(Dataset entries)
#####

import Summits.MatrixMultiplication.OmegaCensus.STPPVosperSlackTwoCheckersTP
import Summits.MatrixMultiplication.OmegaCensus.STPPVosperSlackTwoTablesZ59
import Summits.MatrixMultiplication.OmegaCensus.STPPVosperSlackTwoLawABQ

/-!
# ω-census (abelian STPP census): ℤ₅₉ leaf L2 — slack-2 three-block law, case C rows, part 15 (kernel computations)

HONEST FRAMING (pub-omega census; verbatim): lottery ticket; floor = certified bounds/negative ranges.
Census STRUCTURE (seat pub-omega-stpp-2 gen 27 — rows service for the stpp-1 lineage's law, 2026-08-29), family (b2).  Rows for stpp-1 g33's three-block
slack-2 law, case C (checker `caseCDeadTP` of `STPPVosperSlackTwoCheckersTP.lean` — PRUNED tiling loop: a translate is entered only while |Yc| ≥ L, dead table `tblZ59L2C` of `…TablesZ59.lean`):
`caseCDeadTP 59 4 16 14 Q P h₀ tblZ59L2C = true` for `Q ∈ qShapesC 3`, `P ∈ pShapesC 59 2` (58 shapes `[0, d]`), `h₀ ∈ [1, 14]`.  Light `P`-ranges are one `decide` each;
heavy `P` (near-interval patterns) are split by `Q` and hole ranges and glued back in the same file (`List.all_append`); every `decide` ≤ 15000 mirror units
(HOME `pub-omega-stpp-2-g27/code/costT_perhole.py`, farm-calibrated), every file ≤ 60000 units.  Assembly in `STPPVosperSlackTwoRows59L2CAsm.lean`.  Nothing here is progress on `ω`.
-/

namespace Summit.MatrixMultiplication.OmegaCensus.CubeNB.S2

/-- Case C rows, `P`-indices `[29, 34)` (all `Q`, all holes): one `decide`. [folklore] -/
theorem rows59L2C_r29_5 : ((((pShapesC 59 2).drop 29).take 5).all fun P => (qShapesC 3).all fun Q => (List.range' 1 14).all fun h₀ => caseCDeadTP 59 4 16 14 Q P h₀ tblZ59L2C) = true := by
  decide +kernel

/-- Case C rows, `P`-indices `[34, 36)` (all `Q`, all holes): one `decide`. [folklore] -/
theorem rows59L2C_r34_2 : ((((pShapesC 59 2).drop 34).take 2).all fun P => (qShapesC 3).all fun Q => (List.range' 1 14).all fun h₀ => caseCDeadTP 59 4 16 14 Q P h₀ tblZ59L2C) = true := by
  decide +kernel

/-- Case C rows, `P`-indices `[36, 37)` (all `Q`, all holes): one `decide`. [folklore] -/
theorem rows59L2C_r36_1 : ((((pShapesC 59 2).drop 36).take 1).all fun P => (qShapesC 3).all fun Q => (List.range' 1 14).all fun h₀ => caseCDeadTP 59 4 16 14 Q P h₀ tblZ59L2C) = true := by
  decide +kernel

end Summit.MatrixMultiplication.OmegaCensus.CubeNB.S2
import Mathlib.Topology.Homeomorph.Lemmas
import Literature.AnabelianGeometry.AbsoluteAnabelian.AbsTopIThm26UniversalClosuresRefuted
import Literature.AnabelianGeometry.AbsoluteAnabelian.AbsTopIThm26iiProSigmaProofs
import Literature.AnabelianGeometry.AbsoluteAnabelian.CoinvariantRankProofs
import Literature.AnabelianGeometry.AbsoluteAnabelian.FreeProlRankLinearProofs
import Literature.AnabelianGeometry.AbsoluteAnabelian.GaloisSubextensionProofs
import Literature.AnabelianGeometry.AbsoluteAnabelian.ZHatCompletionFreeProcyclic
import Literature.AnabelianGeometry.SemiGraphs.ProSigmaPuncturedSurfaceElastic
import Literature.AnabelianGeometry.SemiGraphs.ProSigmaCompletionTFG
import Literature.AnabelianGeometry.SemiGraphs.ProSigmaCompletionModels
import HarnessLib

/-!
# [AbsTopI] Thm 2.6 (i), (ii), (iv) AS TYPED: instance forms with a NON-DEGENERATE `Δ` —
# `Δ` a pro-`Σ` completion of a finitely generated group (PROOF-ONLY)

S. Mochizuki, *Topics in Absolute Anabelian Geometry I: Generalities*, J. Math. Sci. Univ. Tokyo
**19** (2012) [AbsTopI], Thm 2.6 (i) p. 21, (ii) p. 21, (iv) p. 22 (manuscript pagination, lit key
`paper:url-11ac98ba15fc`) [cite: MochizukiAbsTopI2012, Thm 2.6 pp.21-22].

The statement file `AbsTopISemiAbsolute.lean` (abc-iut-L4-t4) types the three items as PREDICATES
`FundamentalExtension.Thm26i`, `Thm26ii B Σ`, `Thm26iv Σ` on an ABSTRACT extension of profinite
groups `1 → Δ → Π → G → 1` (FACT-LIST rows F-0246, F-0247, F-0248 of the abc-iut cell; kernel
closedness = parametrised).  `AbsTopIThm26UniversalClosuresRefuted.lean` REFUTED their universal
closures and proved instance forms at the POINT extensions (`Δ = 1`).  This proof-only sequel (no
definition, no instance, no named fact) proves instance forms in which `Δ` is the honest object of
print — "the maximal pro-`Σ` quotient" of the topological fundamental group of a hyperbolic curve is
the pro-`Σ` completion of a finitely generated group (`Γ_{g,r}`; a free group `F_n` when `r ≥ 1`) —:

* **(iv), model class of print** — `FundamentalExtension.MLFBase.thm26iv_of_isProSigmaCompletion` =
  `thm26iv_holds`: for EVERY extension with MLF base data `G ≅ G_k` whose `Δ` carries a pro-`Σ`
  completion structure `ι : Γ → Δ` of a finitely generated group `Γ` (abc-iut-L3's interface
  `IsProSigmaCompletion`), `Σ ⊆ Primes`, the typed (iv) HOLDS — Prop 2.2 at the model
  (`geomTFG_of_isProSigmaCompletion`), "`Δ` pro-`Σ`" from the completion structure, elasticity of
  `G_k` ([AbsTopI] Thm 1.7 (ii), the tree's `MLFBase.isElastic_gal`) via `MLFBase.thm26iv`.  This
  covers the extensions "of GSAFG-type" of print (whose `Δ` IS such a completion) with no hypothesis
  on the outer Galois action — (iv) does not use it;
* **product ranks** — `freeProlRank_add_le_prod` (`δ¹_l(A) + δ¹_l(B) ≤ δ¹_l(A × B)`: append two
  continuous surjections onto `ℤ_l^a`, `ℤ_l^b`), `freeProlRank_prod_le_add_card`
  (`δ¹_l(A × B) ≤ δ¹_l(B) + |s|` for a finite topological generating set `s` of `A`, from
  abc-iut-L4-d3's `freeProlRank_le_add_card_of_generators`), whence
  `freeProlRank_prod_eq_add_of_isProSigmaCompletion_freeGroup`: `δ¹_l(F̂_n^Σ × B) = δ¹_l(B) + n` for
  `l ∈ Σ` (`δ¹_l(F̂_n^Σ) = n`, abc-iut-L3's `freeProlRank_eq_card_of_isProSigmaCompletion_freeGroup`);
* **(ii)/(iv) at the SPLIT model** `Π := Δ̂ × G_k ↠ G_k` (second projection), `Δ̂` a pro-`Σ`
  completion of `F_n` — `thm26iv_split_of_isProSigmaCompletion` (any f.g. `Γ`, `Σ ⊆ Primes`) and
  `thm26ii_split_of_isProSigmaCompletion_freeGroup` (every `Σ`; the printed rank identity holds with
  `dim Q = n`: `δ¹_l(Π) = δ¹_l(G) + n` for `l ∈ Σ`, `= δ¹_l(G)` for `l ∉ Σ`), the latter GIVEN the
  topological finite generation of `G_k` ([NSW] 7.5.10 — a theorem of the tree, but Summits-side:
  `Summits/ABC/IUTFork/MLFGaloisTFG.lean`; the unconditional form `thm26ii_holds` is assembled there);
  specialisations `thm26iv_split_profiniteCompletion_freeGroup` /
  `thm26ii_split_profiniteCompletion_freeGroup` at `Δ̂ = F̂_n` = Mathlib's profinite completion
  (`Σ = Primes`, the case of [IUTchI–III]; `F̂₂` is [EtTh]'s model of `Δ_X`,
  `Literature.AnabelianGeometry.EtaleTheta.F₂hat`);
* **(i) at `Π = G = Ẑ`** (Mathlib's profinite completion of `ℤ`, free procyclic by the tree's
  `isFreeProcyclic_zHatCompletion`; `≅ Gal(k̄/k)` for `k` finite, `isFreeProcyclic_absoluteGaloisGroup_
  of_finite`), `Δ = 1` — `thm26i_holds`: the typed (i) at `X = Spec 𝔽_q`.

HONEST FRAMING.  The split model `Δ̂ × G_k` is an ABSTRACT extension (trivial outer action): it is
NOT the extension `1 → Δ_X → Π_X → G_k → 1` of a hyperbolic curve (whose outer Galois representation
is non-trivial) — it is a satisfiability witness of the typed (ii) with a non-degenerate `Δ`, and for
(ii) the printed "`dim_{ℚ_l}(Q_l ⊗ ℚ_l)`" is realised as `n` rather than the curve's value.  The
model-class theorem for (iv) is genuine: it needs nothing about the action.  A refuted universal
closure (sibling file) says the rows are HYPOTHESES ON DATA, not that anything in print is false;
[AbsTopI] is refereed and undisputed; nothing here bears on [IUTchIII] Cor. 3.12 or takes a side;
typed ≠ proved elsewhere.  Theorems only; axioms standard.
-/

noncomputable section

#####

Copy each line of the records containing the string "class".

* **(iv), model class of print** — `FundamentalExtension.MLFBase.thm26iv_of_isProSigmaCompletion` =
model-class theorem for (iv) is genuine: it needs nothing about the action.  A refuted universal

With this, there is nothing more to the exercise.